Dans leur livre, The Enigma of Reason (https://www.hup.harvard.edu/catalog.php?isbn=9780674237827), Hugo Mercier et Dan Sperber donnent plusieurs exemples historiques de ce qu’ils appellent « mon parti pris » [4] qui façonne d’importantes questions publiques. L’un d’entre eux est le travail d’Alphonse Bertillon, « l’un des policiers et experts en science judiciaire les plus respectés au monde », [5] qui a été chargé par le gouvernement français d’enquêter sur l’affaire Dreyfus à la fin du XIXe et au début du XXe siècle. Malgré sa formation et son expérience, Mercier et Sperber soutiennent que le cadre cognitif préexistant de Bertillion l’a mené à manipuler les preuves afin de faire condamner Dreyfus. Il est intéressant de noter que l’émergence de nouvelles preuves convaincantes ne l’a pas amené à modifier son point de vue, au contraire, il l’a ajusté pour qu’il corresponde à ses conceptions originales. Pour Mercier et Sperber, l’argumentation est un moyen essentiel de perturber son parti pris. Ils écrivent : « le raisonnement se développe dans le va-et-vient de la conversation, lorsque les gens peuvent échanger des arguments et des contre-arguments ». [6] Ce cas illustre la façon dont la tendance humaine au raisonnement biaisé, même chez les professionnels bien formés et expérimentés, fonctionne dans les affaires humaines. Elle soutient également une approche de l’enseignement de l’histoire qui engage les étudiants dans une argumentation sur la nature des preuves et les conclusions qui en sont tirées, comme un moyen de favoriser un meilleur raisonnement.

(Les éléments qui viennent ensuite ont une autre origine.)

import Literature.AnabelianGeometry.SemiGraphs.UniformSplittingProofs
import Literature.AnabelianGeometry.SemiGraphs.BTempPointFibres
import Literature.AnabelianGeometry.SemiGraphs.TemperedChartTransport
import Literature.AnabelianGeometry.SemiGraphs.TemperedDecompositionCompact
import Literature.AnabelianGeometry.SemiGraphs.TemperoidsCountablyConnectedTransport
import Literature.AlgebraicGeometry.Frobenioids.QuasiTemperoidConnected
import HarnessLib

/-!
# The tempered fundamental group of a covering semi-graph of anabelioids is an open stabiliser

Mochizuki, *Semi-graphs of anabelioids*, Publ. RIMS **42** (2006), §3, Proposition 3.6 (v) p. 39
("Suppose that `G` is coherent, and that we are given a tempered covering `G' → G`. Then the resulting
morphism of temperoids `B^temp(G') → B^temp(G)` is étale") with Definition 3.4 (i) p. 36 (étale =
"isomorphic to `T_T → T`") and Proposition 3.2 p. 35 (morphisms of connected temperoids come from
continuous homomorphisms of the groups, unique up to conjugation) [cite: MochizukiSemiAnbd2006,
Prop 3.6(v) p.39]: at the level of GROUPS these say that, for `S` a CONNECTED tempered covering of `G`
with covering semi-graph of anabelioids `G_S` (`CovObj.coveringGraph`), any tempered fundamental group
`π₁^temp(G_S)` (any `TemperedPiChart` of `G_S`) is isomorphic, compatibly with the chart equivalences,
to the OPEN stabiliser in `π₁^temp(G)` of a point of the transitive `π₁^temp(G)`-set `S`.

Proof-only companion (abc-iut cell, L3 route T «(iii)/(iv) At transfer along tempered coverings»,
brick T1; L3-lead ruling α42 (3)): the composite of EXPLICIT equivalences
`B^temp(π₁^temp(G_S)) ≌ B^temp(G_S) ≌ B^temp(G)_S ≌ B^temp(π₁^temp(G))_{X_S} ≌ B^temp(Stab(x₀))`
(chart of `G_S`; `CovObj.etaleEquiv` with `uniformSplitting_holds`; `Over.postEquiv` of the chart of
`G`; the point-fibre functor `BTemp.fibreFamily _ ⋙ Pi.eval _ ω₀` at the unique orbit) is turned into
mutually inverse continuous homomorphisms by Proposition 3.2 (`TemperoidHomEqRes_holds`,
`BTemp.exists_conj_of_natTrans`), exactly as for two charts of one graph
(`TemperedPiChart.exists_compatIso`).  General lemmas: `BTemp.exists_compatIso_of_equivalence`
(any equivalence `B^temp(Π₁) ≌ B^temp(Π₂)` of tempered second-countable groups is `B^temp` of a
topological isomorphism), the private `Pi.eval_isEquivalence_of_unique`.  No definitions; nothing here bears on
[IUTchIII] Cor. 3.12.
-/

noncomputable section

open CategoryTheory CategoryTheory.Limits Topology

namespace Literature.AnabelianGeometry.SemiGraphs

open Literature.AlgebraicGeometry.Frobenioids (IsConnectedObj)
open Literature.AlgebraicGeometry.Frobenioids.QuasiTemperoid.BTempConnected (ρ_one_apply ρ_mul_apply
  ρ_inv_apply exists_ρ_eq_of_isConnectedObj)

universe w v₁ u₁ u

/-! ### Evaluation at the point of a one-point index type is an equivalence -/

section PiUnique

variable {I : Type w} [Unique I] (C : I → Type u₁) [∀ i, Category.{v₁} (C i)]

/-- For a one-element index type, evaluation `(∀ i, C i) ⥤ C default` is faithful. [folklore] -/
private theorem Pi.eval_faithful_of_unique : (Pi.eval C default).Faithful where
  map_injective {X Y} f g h := by
    funext i
    obtain rfl : i = default := Unique.eq_default i
    exact h

/-- For a one-element index type, evaluation `(∀ i, C i) ⥤ C default` is full. [folklore] -/
private theorem Pi.eval_full_of_unique : (Pi.eval C default).Full where
  map_surjective {X Y} h := by
    refine ⟨fun i => (Unique.eq_default i).symm ▸ h, ?_⟩
    rfl

/-- For a one-element index type, evaluation `(∀ i, C i) ⥤ C default` is essentially surjective.
[folklore] -/
private theorem Pi.eval_essSurj_of_unique : (Pi.eval C default).EssSurj where
  mem_essImage Y :=
    ⟨fun i => (Pi.eqToEquivalence C (Unique.default_eq i)).functor.obj Y, ⟨Iso.refl _⟩⟩

/-- **For a one-element index type, evaluation `(∀ i, C i) ⥤ C default` is an equivalence of
categories.** [folklore] -/
private theorem Pi.eval_isEquivalence_of_unique : (Pi.eval C default).IsEquivalence :=
  haveI := Pi.eval_faithful_of_unique C
  haveI := Pi.eval_full_of_unique C
  haveI := Pi.eval_essSurj_of_unique C
  { }

end PiUnique

/-! ### An equivalence `B^temp(Π₁) ≌ B^temp(Π₂)` is `B^temp` of a topological isomorphism -/

namespace BTemp

variable {G : Type u} [Group G] [TopologicalSpace G]

/-- **Proposition 3.2 for an equivalence** ([SemiAnbd] §3 p. 35, "any isomorphism of connected
temperoids `B^temp(Π₁) ⥲ B^temp(Π₂)` arises from an isomorphism `Π₁ ⥲ Π₂`, unique up to inner
automorphism"): for tempered, second-countable `Π₁`, `Π₂` and an equivalence
`E : B^temp(Π₁) ≌ B^temp(Π₂)` there are mutually inverse continuous homomorphisms `φ : Π₂ → Π₁`,
`ψ : Π₁ → Π₂` with `E ≅ B^temp(φ)` and `E⁻¹ ≅ B^temp(ψ)`. [cite: MochizukiSemiAnbd2006, Prop 3.2 p.35] -/
theorem exists_compatIso_of_equivalence {G₁ G₂ : Type u} [Group G₁] [TopologicalSpace G₁]
    [IsTopologicalGroup G₁] [SecondCountableTopology G₁] [Group G₂] [TopologicalSpace G₂]
    [IsTopologicalGroup G₂] [SecondCountableTopology G₂] (h₁ : IsTempered G₁) (h₂ : IsTempered G₂)
    (E : BTemp G₁ ≌ BTemp G₂) :
    ∃ (φ : G₂ →ₜ* G₁) (ψ : G₁ →ₜ* G₂), (∀ x, ψ (φ x) = x) ∧ (∀ y, φ (ψ y) = y) ∧
      Nonempty (E.functor ≅ BTemp.res φ) ∧ Nonempty (E.inverse ≅ BTemp.res ψ) := by
  -- the natural transformations `𝟭 ⟶ B^temp(id)` (componentwise the identity)
  let η₁ : 𝟭 (BTemp G₁) ⟶ BTemp.res (ContinuousMonoidHom.id G₁) :=
    { app := fun X => BTemp.homOfEquivariant X ((BTemp.res (ContinuousMonoidHom.id G₁)).obj X) id
        fun _ _ => rfl
      naturality := fun X Y f => by
        apply ObjectProperty.hom_ext
        apply Action.Hom.ext
        exact ConcreteCategory.hom_ext _ _ fun _ => rfl }
  let η₂ : 𝟭 (BTemp G₂) ⟶ BTemp.res (ContinuousMonoidHom.id G₂) :=
    { app := fun X => BTemp.homOfEquivariant X ((BTemp.res (ContinuousMonoidHom.id G₂)).obj X) id
        fun _ _ => rfl
      naturality := fun X Y f => by
        apply ObjectProperty.hom_ext
        apply Action.Hom.ext
        exact ConcreteCategory.hom_ext _ _ fun _ => rfl }
  -- Proposition 3.2 (surjectivity half) for the two directions
  haveI : PreservesFiniteLimits E.functor := ⟨fun J _ _ => inferInstance⟩
  haveI : PreservesFiniteLimits E.inverse := ⟨fun J _ _ => inferInstance⟩
  let Φ₁ : TemperoidHom (BTemp G₂) (BTemp G₁) := ⟨E.functor, inferInstance, fun J _ _ => inferInstance⟩
  let Φ₂ : TemperoidHom (BTemp G₁) (BTemp G₂) := ⟨E.inverse, inferInstance, fun J _ _ => inferInstance⟩
  obtain ⟨φ, ⟨iφ⟩⟩ := TemperoidHomEqRes_holds G₂ G₁ h₂ h₁ Φ₁
  obtain ⟨ψ₀, ⟨iψ⟩⟩ := TemperoidHomEqRes_holds G₁ G₂ h₁ h₂ Φ₂
  change E.functor ≅ BTemp.res φ at iφ
  change E.inverse ≅ BTemp.res ψ₀ at iψ
  -- `B^temp(φ ∘ ψ₀) ≅ E ⋙ E⁻¹ ≅ 𝟭`, hence `φ ∘ ψ₀` is inner
  have h1 : ∃ g : G₁, ∀ a : G₁, g * φ (ψ₀ a) * g⁻¹ = a := by
    let i1 : BTemp.res (φ.comp ψ₀) ≅ 𝟭 (BTemp G₁) :=
      (Functor.isoWhiskerRight iφ.symm (BTemp.res ψ₀) ≪≫ Functor.isoWhiskerLeft E.functor iψ.symm :
          BTemp.res φ ⋙ BTemp.res ψ₀ ≅ E.functor ⋙ E.inverse) ≪≫
      E.unitIso.symm
    obtain ⟨g, hg, -⟩ := BTemp.exists_conj_of_natTrans h₁ (φ.comp ψ₀)
      (ContinuousMonoidHom.id G₁) (i1.hom ≫ η₁)
    exact ⟨g, fun a => by simpa using hg a⟩
  -- `B^temp(ψ₀ ∘ φ) ≅ E⁻¹ ⋙ E ≅ 𝟭`, hence `ψ₀ ∘ φ` is inner
  have h2 : ∃ g : G₂, ∀ b : G₂, g * ψ₀ (φ b) * g⁻¹ = b := by
    let i2 : BTemp.res (ψ₀.comp φ) ≅ 𝟭 (BTemp G₂) :=
      (Functor.isoWhiskerRight iψ.symm (BTemp.res φ) ≪≫ Functor.isoWhiskerLeft E.inverse iφ.symm :
          BTemp.res ψ₀ ⋙ BTemp.res φ ≅ E.inverse ⋙ E.functor) ≪≫
      E.counitIso
    obtain ⟨g, hg, -⟩ := BTemp.exists_conj_of_natTrans h₂ (ψ₀.comp φ)
      (ContinuousMonoidHom.id G₂) (i2.hom ≫ η₂)
    exact ⟨g, fun b => by simpa using hg b⟩
  obtain ⟨g, hg⟩ := h1
  obtain ⟨g', hg'⟩ := h2
  -- the corrected inverse `ψ := ψ₀ ∘ conj(g)`
  let κ : G₁ →ₜ* G₁ :=
    { toMonoidHom := (MulAut.conj g).toMonoidHom
      continuous_toFun := by
        change Continuous fun x => g * x * g⁻¹
        fun_prop }
  have hκ : ∀ x, κ x = g * x * g⁻¹ := fun _ => rfl
  let ψ : G₁ →ₜ* G₂ := ψ₀.comp κ
  have hψ : ∀ y, ψ y = ψ₀ (g * y * g⁻¹) := fun _ => rfl
  have hφψ : ∀ y, φ (ψ y) = y := by
    intro y
    have e1 := hg (g * y * g⁻¹)
    have e2 : φ (ψ₀ (g * y * g⁻¹)) = y := by
      have := congrArg (fun z => g⁻¹ * z * g) e1
      simpa [mul_assoc] using this
    rw [hψ]
    exact e2
  have hinj : Function.Injective φ := by
    intro b₁ b₂ h
    have := congrArg (fun z => g' * ψ₀ z * g'⁻¹) h
    simpa [hg'] using this
  have hψφ : ∀ x, ψ (φ x) = x := fun x => hinj (hφψ (φ x))
  refine ⟨φ, ψ, hψφ, hφψ, ⟨iφ⟩, ⟨iψ ≪≫ BTemp.resIsoOfConj ψ₀ ψ (ψ₀ g) fun a => ?_⟩⟩
  rw [hψ, map_mul, map_mul, map_inv]

end BTemp

/-! ### The chart group of a covering semi-graph of anabelioids -/

namespace ProfiniteSemiGraph

namespace CovObj

variable {𝒢 : ProfiniteSemiGraph.{u}}

/-- The image under a chart of a CONNECTED tempered covering is a transitive `π₁^temp(G)`-set: every
point is a translate of the chosen base point. [cite: MochizukiSemiAnbd2006, Prop 3.6(ii) p.38] -/
theorem exists_ρ_eq_of_isConnectedObj_chart (c : TemperedPiChart 𝒢) (S : CovObj 𝒢) (hS : S.IsTempered)
    (hSc : IsConnectedObj (⟨S, hS⟩ : BTempCat 𝒢)) (x₀ x : (c.equiv.functor.obj ⟨S, hS⟩).obj.V) :
    ∃ g : c.G, (c.equiv.functor.obj ⟨S, hS⟩).obj.ρ g x₀ = x :=
  exists_ρ_eq_of_isConnectedObj _ (TemperoidTransport.isConnectedObj_functor_obj c.equiv hSc) x₀ x

/-- For a connected tempered covering `S`, the orbit set of its chart image has exactly one element;
we record the resulting `Unique` structure with a prescribed default orbit `ω₀`.
[cite: MochizukiSemiAnbd2006, Prop 3.6(ii) p.38] -/
theorem orbits_eq_of_isConnectedObj_chart (c : TemperedPiChart 𝒢) (S : CovObj 𝒢) (hS : S.IsTempered)
    (hSc : IsConnectedObj (⟨S, hS⟩ : BTempCat 𝒢)) (ω₀ ω : BTemp.Orbits (c.equiv.functor.obj ⟨S, hS⟩)) :
    ω = ω₀ := by
  induction ω using Quot.ind with
  | _ x =>
    rw [← Quot.out_eq ω₀]
    obtain ⟨g, hg⟩ := exists_ρ_eq_of_isConnectedObj_chart c S hS hSc (Quot.out ω₀) x
    exact (BTemp.cl_eq_cl_iff _ _ _).mpr ⟨g⁻¹, by rw [← hg, ρ_inv_apply]⟩

/-- **`π₁^temp(G_S)` is the open stabiliser of a point of `S`, compatibly with the charts**
([SemiAnbd] Prop. 3.6 (v) p. 39 with Def. 3.4 (i) p. 36 and Prop. 3.2 p. 35): for `G` as in
Proposition 3.6 and coherent, `c` a chart of `G` (so `B^temp(G) ≌ B^temp(Π)`, `Π = c.G`), `S` a
connected tempered covering with chart image `X_S`, `ω₀` its (unique) orbit with base point
`x₀ = Quot.out ω₀` and stabiliser `U = Stab_Π(x₀)` (an OPEN subgroup), and `c_S` ANY chart of the
covering semi-graph of anabelioids `G_S`: there are mutually inverse continuous homomorphisms
`φ : U → π₁^temp(G_S)`, `ψ : π₁^temp(G_S) → U` such that `B^temp(φ)` is the composite of explicit
equivalences `B^temp(π₁^temp(G_S)) ≌ B^temp(G_S) ≌ B^temp(G)_S ≌ B^temp(Π)_{X_S} ≌ B^temp(U)` (chart of
`G_S`, étale equivalence of Prop. 3.6 (v), slice of the chart of `G`, point fibre at `x₀`).
[cite: MochizukiSemiAnbd2006, Prop 3.6(v) p.39] -/
theorem exists_chartGroup_compatIso (h36 : 𝒢.Prop36Hypotheses) (hcoh : 𝒢.IsCoherent)
    (c : TemperedPiChart 𝒢) (S : CovObj 𝒢) (hS : S.IsTempered)
    (hSc : IsConnectedObj (⟨S, hS⟩ : BTempCat 𝒢)) (cS : TemperedPiChart S.coveringGraph)
    (ω₀ : BTemp.Orbits (c.equiv.functor.obj ⟨S, hS⟩)) :
    ∃ (φ : BTemp.stab (c.equiv.functor.obj ⟨S, hS⟩) (Quot.out ω₀) →ₜ* cS.G)
      (ψ : cS.G →ₜ* BTemp.stab (c.equiv.functor.obj ⟨S, hS⟩) (Quot.out ω₀)),
      (∀ x, ψ (φ x) = x) ∧ (∀ y, φ (ψ y) = y) ∧
      Nonempty (cS.equiv.inverse ⋙ (S.etaleEquiv uniformSplitting_holds h36 hcoh hS).functor ⋙
          (Over.postEquiv (⟨S, hS⟩ : BTempCat 𝒢) c.equiv).functor ⋙
          BTemp.fibreFamily (c.equiv.functor.obj ⟨S, hS⟩) ⋙
          Pi.eval (fun ω => BTemp (BTemp.stab (c.equiv.functor.obj ⟨S, hS⟩) (Quot.out ω))) ω₀ ≅
        BTemp.res φ) := by
  haveI := c.secondCountableTopology
  haveI := cS.secondCountableTopology
  -- notation
  let X : BTemp c.G := c.equiv.functor.obj ⟨S, hS⟩
  let U : Subgroup c.G := BTemp.stab X (Quot.out ω₀)
  have hUo : IsOpen (U : Set c.G) := X.property.2 _
  have hUt : Literature.AnabelianGeometry.SemiGraphs.IsTempered U :=
    c.isTempered.subgroup_of_isClosed U (U.isClosed_of_isOpen hUo)
  -- the point-fibre functor at the unique orbit is an equivalence
  letI : Unique (BTemp.Orbits X) := ⟨⟨ω₀⟩, fun ω => orbits_eq_of_isConnectedObj_chart c S hS hSc ω₀ ω⟩
  haveI : (BTemp.fibreFamily X).IsEquivalence :=
    BTemp.fibreFamily_isEquivalence (fun V hV => c.isTempered.countable_quotient V hV) X
  haveI : (Pi.eval (fun ω => BTemp (BTemp.stab X (Quot.out ω))) ω₀).IsEquivalence :=
    Pi.eval_isEquivalence_of_unique (fun ω => BTemp (BTemp.stab X (Quot.out ω)))
  let F := BTemp.fibreFamily X ⋙ Pi.eval (fun ω => BTemp (BTemp.stab X (Quot.out ω))) ω₀
  haveI : F.IsEquivalence := Functor.isEquivalence_trans _ _
  -- the composite equivalence `B^temp(c_S.G) ≌ B^temp(U)`
  let E : BTemp cS.G ≌ BTemp U :=
    cS.equiv.symm.trans (((S.etaleEquiv uniformSplitting_holds h36 hcoh hS).trans
      (Over.postEquiv (⟨S, hS⟩ : BTempCat 𝒢) c.equiv)).trans F.asEquivalence)
  haveI : SecondCountableTopology U := TopologicalSpace.Subtype.secondCountableTopology _
  obtain ⟨φ, ψ, hψφ, hφψ, ⟨iφ⟩, -⟩ := BTemp.exists_compatIso_of_equivalence cS.isTempered hUt E
  exact ⟨φ, ψ, hψφ, hφψ, ⟨iφ⟩⟩

/-- **`π₁^temp(G_S) ↪ π₁^temp(G)` is an open embedding onto the stabiliser of a point of `S`**
([SemiAnbd] Prop. 3.6 (v) p. 39: the morphism `B^temp(G_S) → B^temp(G)` is étale, i.e. `π₁^temp(G_S)`
"is" an open subgroup of `π₁^temp(G)`): with notation as in `exists_chartGroup_compatIso`, there is a
continuous homomorphism `ι : π₁^temp(G_S) → Π` which is an open topological embedding with image
exactly `Stab_Π(x₀)`. [cite: MochizukiSemiAnbd2006, Prop 3.6(v) p.39] -/
theorem exists_isOpenEmbedding_chartGroup (h36 : 𝒢.Prop36Hypotheses) (hcoh : 𝒢.IsCoherent)
    (c : TemperedPiChart 𝒢) (S : CovObj 𝒢) (hS : S.IsTempered)
    (hSc : IsConnectedObj (⟨S, hS⟩ : BTempCat 𝒢)) (cS : TemperedPiChart S.coveringGraph)
    (ω₀ : BTemp.Orbits (c.equiv.functor.obj ⟨S, hS⟩)) :
    ∃ ι : cS.G →ₜ* c.G, IsOpenEmbedding ι ∧
      ι.toMonoidHom.range = BTemp.stab (c.equiv.functor.obj ⟨S, hS⟩) (Quot.out ω₀) := by
  obtain ⟨φ, ψ, hψφ, hφψ, -⟩ := exists_chartGroup_compatIso h36 hcoh c S hS hSc cS ω₀
  let U : Subgroup c.G := BTemp.stab (c.equiv.functor.obj ⟨S, hS⟩) (Quot.out ω₀)
  have hUo : IsOpen (U : Set c.G) := (c.equiv.functor.obj ⟨S, hS⟩).property.2 _
  -- `ψ` is a homeomorphism onto `U`
  let e : cS.G ≃ₜ U :=
    { toFun := ψ, invFun := φ, left_inv := hφψ, right_inv := hψφ,
      continuous_toFun := ψ.continuous, continuous_invFun := φ.continuous }
  refine ⟨(ContinuousMonoidHom.mk U.subtype continuous_subtype_val).comp ψ, ?_, ?_⟩
  · change IsOpenEmbedding (((↑) : U → c.G) ∘ e)
    exact (hUo.isOpenEmbedding_subtypeVal).comp e.isOpenEmbedding
  · ext x
    constructor
    · rintro ⟨y, rfl⟩
      exact (ψ y).2
    · intro hx
      exact ⟨φ ⟨x, hx⟩, by
        change ((ψ (φ ⟨x, hx⟩) : U) : c.G) = x
        rw [hψφ]⟩

end CovObj

end ProfiniteSemiGraph

end Literature.AnabelianGeometry.SemiGraphs

end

L’enseignement de l’histoire peut également amener les étudiants à débattre de questions et de problèmes complexes. Trop souvent, les cours d’histoire se concentrent sur ce que Howard Gardner (https://www.routledge.com/The-Development-and-Education-of-the-Mind-The-Selected-Works-of-Howard/Gardner/p/book/9780415367288) appelle le « compromis de la bonne réponse », selon lequel un enseignant transmet des informations fixes et les étudiants sont censés les répéter lors des tests et des devoirs. Ceci est souvent au service de la « couverture » que Gardner appelle « le plus grand ennemi de la compréhension ». [7] Gardner préconise d’encourager les étudiants à utiliser des documents à partir de perspectives multiples « d’une manière qui leur est agréable au départ mais qui les met éventuellement au défi ». [8]

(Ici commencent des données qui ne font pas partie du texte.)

import Summits.RiemannHypothesis.RiemannHypothesis.Theorems.TiltedLandingLaw421R3Lens1Meridian
import Summits.RiemannHypothesis.RiemannHypothesis.Theorems.TiltedLandingLaw421R3Lens1MeridianBase
import Summits.RiemannHypothesis.RiemannHypothesis.Theorems.TiltedLandingLaw421R3Lens1MeridianCrit

/-!
# IMAGE «Lens1MeridianLift» v1 (lens-1 g12) — (B1) `MeridianTrichotomyLaw` of #172 PROVED; stub 1′(θ) ⟸ (B2)(θ) ALONE

Assembly of the lift (G) from the local lemmas of #180 «Lens1MeridianLocal» and the offers «Lens1MeridianGerm» ((L3), (L8)),
«Lens1MeridianOrd» ((L1m)), «Lens1MeridianBase» ((L6), (L7)), «Lens1MeridianCrit» ((L5)):
* `phi_not_locally_const` (NC): `φ = f^{(j+1)}/f^{(j)}` is nowhere locally constant off the zeros of `f^{(j)}` once `f^{(j)}` has a zero
  (identity theorem for `f^{(j+1)} − c·f^{(j)}`, then `f^{(j)}·e^{−cz}` is constant);
* `pay_im_large_near_upper_zero` (N1): pay points near an upper zero of `f^{(j)}` have arbitrarily large `Im φ` ((L1m));
* `meridianReach_of`: the (G) assembly from named hypotheses — minimise `Im φ` over the CLOSURE of the truncated component
  `{z ∈ K, z ≠ T, Im φ z ≤ c}` (compact; `φ` continuous there since the truncation stays away from every zero of `f^{(j)}` by (N1), (L7)) and read
  the minimiser off: interior pay point ⇒ (L5) contradicts minimality; interior/arc point with `φ = 0` ⇒ nested zero of `f^{(j+1)}` (PinnedTopAt (a));
  arc pay point ⇒ EXIT; base point ⇒ `f^{(j+1)}(x) = 0` with the NL sign forced by (L6) (PinnedTopAt (b));
* `meridian_reach`: (G) for `f` entire, real on `ℝ`, `T` a simple upper zero of `f^{(j)}`;
* `meridianTrichotomyLaw : MeridianTrichotomyLaw` — #172's (B1) is now a THEOREM; hence `topPinningTol_of_noExitOrPartner`:
  stub 1′(θ) `TopPinningTol θ` ⟸ (B2)(θ) `NoExitOrPartnerLaw θ` ALONE (`θ ≥ 0`), in particular at `θ = 1/10`.
HONEST STATUS: (B2)(1/10) is UNDECIDED and asserted by nothing; stub 1′, ⟨27010⟩ and RH stay OPEN; nothing here asserts an open law.
-/

namespace RhW08.Lens1MeridianLift

open Complex Set Metric Literature.Analysis.Complex RhIdea6.G17.W07C7 RhW08.QuadW RhW08.Lens1TopChild RhW08.Lens1ArcSign
open RhW08.Lens1PinningTol RhW08.Lens1Meridian RhW08.Lens1MeridianLocal RhW08.Lens1MeridianGerm RhW08.Lens1MeridianOrd
open RhW08.Lens1MeridianBase RhW08.Lens1MeridianCrit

Inviter les étudiants à utiliser un éventail de sources primaires et secondaires pour aborder des questions historiques importantes est une façon de faire exactement ce que suggère Gardner. Au départ, les étudiants trouvent souvent les sources primaires intéressantes et amusantes, mais s’ils abordent d’importante questions, ils ne tarderont pas à reconnaître que les sources sont souvent incomplètes, parfois contradictoires et régulièrement assez obscures. Ils devront s’engager à localiser les sources, les interpréter, les analyser, les mettre en contexte, élaborer des conclusions initiales, présenter des idées, faire face à un examen minutieux et repenser les postulats. Ce sont tous des processus assez typiques de la recherche historique, et conformes au raisonnement civique décrit ci-dessus.

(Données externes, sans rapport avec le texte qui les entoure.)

/-- **THE MULTIPLIER LETTER ON THE LAYER AT THE CUBE SEQUENCE** — LITERALLY the `hMl` hypothesis of `HalvingA1Row165.row165_of_smallSolution_layer` for
`Mv f b := Σ_{b′} (𝔐e_{b′})(b)·f(b′)` with `B_M = (B₀B₃ + 1)C_QC_G`: at the cube sequence `cubeSeqMT3 F n K x ρ S M` (`ρ ≥ 1`) with its level weights, for every matrix
current with `w₃‖f‖ ≤ β` and every bond of the top layer around `x`, `‖Mv f ⟨0 + z, μ⟩‖ ≤ B_M·β` (there the weights are `1` and the `(K−n)`-block of the bond lies
in `□_k`). [cite: Balaban1985Variational, (131)-(133) p.298, (144) p.300, (165) p.304] -/
theorem multiplierLetter_layer (hnK : n < K) (x : Site (F.P K) 0) (ρ S M : ℕ) (hM : 1 ≤ M) (hρ1 : 1 ≤ ρ)
    {w : ℕ → PBond (F.P K) 0 → ℝ} (hw : IsLevWeight F n K (cubeSeqMT3 F n K x ρ S M hM) w)
    {dBI : PBond (F.P K) 0 → BondIdx (cubeSeqMT3 F n K x ρ S M hM) → ℝ} {δ₀ B₀ B₃ CG CQ : ℝ}
    (hH : HDecayLetterD F n K (cubeSeqMT3 F n K x ρ S M hM) dBI w (flatH F n K (cubeSeqMT3 F n K x ρ S M hM)) B₀ δ₀)
    (h162 : RowSum162 F n K (cubeSeqMT3 F n K x ρ S M hM) dBI w δ₀ B₃)
    (hδ₀ : 0 ≤ δ₀) (hB₀ : 0 ≤ B₀) (hB₃ : 0 ≤ B₃) (hd : ∀ b c, 0 ≤ dBI b c)
    {w' : BondIdx (cubeSeqMT3 F n K x ρ S M hM) → ℝ} (hw' : ∀ i, 0 < w' i)
    {G : (PBond (F.P K) 0 → ℝ) →ₗ[ℝ] (PBond (F.P K) 0 → ℝ)} (hGW : IsFlatGW F n K (cubeSeqMT3 F n K x ρ S M hM) hw' G)
    (hGsup : GtSupLetterG F n K w G CG)
    (hband : ∀ c : BondIdx (cubeSeqMT3 F n K x ρ S M hM), w' c ≤ ((F.L : ℝ) ^ (K - n)) ^ 2 * (F.L : ℝ) ^ (c.1.1 : ℕ))
    (hQ : QContrLetter F n K (cubeSeqMT3 F n K x ρ S M hM) w CQ) (hCG : 0 ≤ CG) (hCQ : 0 ≤ CQ)
    (Mop : (PBond (F.P K) 0 → ℝ) →ₗ[ℝ] (PBond (F.P K) 0 → ℝ))
    (hMop : ∀ (f : PBond (F.P K) 0 → ℝ) (b : PBond (F.P K) 0),
      Mop f b = QsE (cubeSeqMT3 F n K x ρ S M hM) (EE (cubeSeqMT3 F n K x ρ S M hM) (c := (F.L : ℝ) ^ (K - n))
        (pow_ne_zero _ (Nat.cast_ne_zero.2 (F.P K).L_pos.ne')) (w := fun _ => (1 : ℝ)) (fun _ => one_pos)
        (QE (cubeSeqMT3 F n K x ρ S M hM) (GE (cubeSeqMT3 F n K x ρ S M hM) (c := (F.L : ℝ) ^ (K - n))
        (pow_ne_zero _ (Nat.cast_ne_zero.2 (F.P K).L_pos.ne')) (w := fun _ => (1 : ℝ)) (fun _ => one_pos) (WithLp.toLp 2 f)))) b) :
    ∀ (f : PBond (F.P K) 0 → Matrix (Fin 2) (Fin 2) ℂ) (β : ℝ), (∀ b, w 3 b * ‖f b‖ ≤ β) →
      ∀ (z : B7Prop1Explicit.Site (F.P K).d) (μ : Fin (F.P K).d),
        BondTouches (pullDom (fun j => if K - n ≤ j then ({x} : Set (Site (F.P K) 0)) else (∅ : Set (Site (F.P K) 0))) (K - n)) z μ →
        ‖∑ b', Mop (Pi.single b' 1) ⟨transl 0 z, μ⟩ • f b'‖ ≤ (B₀ * B₃ + 1) * CQ * CG * β := by
  intro f β hf z μ hz
  have hkm : K - n ≤ (F.P K).m + (F.P K).K := FlatMinimizerH.le_T3 F n K
  have hρ1' : (1 : ℝ) ≤ (ρ : ℝ) := by exact_mod_cast hρ1
  -- the bond lies one block from `Bᵏ(x)`: top region, weights `1`
  have hdist := dist_le_one_of_bondTouches x (K - n) hz
  have hblk := distSite_iterBlockOf_le_one_of_le_one hkm hdist
  have htop : (cubeSeqMT3 F n K x ρ S M hM).InOm (K - n) (⟨transl 0 z, μ⟩ : PBond (F.P K) 0).src :=
    inOm_top_of_dist hnK x ρ S M hM (b := (⟨transl 0 z, μ⟩ : PBond (F.P K) 0)) hblk hρ1'
  have hw1 : ∀ m, w m ⟨transl 0 z, μ⟩ = 1 := fun m => levWeight_eq_one_of_inOm_top rfl hw htop m
  have hw3 : ∀ b, 0 ≤ w 3 b := fun b => by rw [hw 3 b]; positivity
  have hβ : 0 ≤ β := by
    have h := hf ⟨transl 0 z, μ⟩
    rw [hw1 3, one_mul] at h
    exact (norm_nonneg _).trans h
  exact multiplierLetter_matrix rfl hH h162 hδ₀ hB₀ hB₃ hd hw3 hw' hGW hGsup hband hQ hCG hCQ Mop hMop hβ hf (fun _ => rfl) (hw1 1) (hw1 3) htop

En réfléchissant à sa longue carrière d’enseignant d’histoire, Ken Osborne (https://www.utpjournals.press/doi/abs/10.3138/chr.93.1.108) fait remarquer qu’un tournant s’est produit pour lui à l’université lorsqu’on lui a demandé de mener sa propre enquête sur une question historique en utilisant des sources primaires. Cet exercice a fondamentalement changé sa propre opinion sur la nature de l’histoire, la vérité historique et la méthode historique. Il poursuit en disant : « Il est justifié d’exiger de toute personne qui envisage d’enseigner l’histoire qu’elle fasse un travail original de ce type, aussi limité soit-il dans sa portée. Il n’y a pas de meilleur moyen d’apprendre ce que comporte faire une enquête dans la discipline de l’histoire ». [9] Je pense qu’Osborne est trop modeste dans sa recommandation. Ce ne sont pas seulement les futurs professeurs d’histoire qui doivent faire l’expérience du type d’enquête qu’offre l’histoire, mais tous les citoyens.
L’historien Jonathan Zimmerman et la philosophe Emily Robertson (https://press.uchicago.edu/ucp/books/book/chicago/C/bo25956793.html) postulent que le fait de travailler avec des preuves et des arguments peut favoriser une meilleure délibération civique. [10] Ils, et bien d’autres, expliquent en détail comment l’examen de questions contestées, la lutte contre les preuves et l’apprentissage de la nature de l’expertise peuvent améliorer la capacité des étudiants à s’engager dans un discours civique productif fondé sur une compréhension complexe de la nature partielle, changeante et contingente du savoir. L’enseignement de l’histoire à tous les niveaux devrait engager les étudiants dans ces processus afin de favoriser « l’acte contre nature » du raisonnement civique. [11]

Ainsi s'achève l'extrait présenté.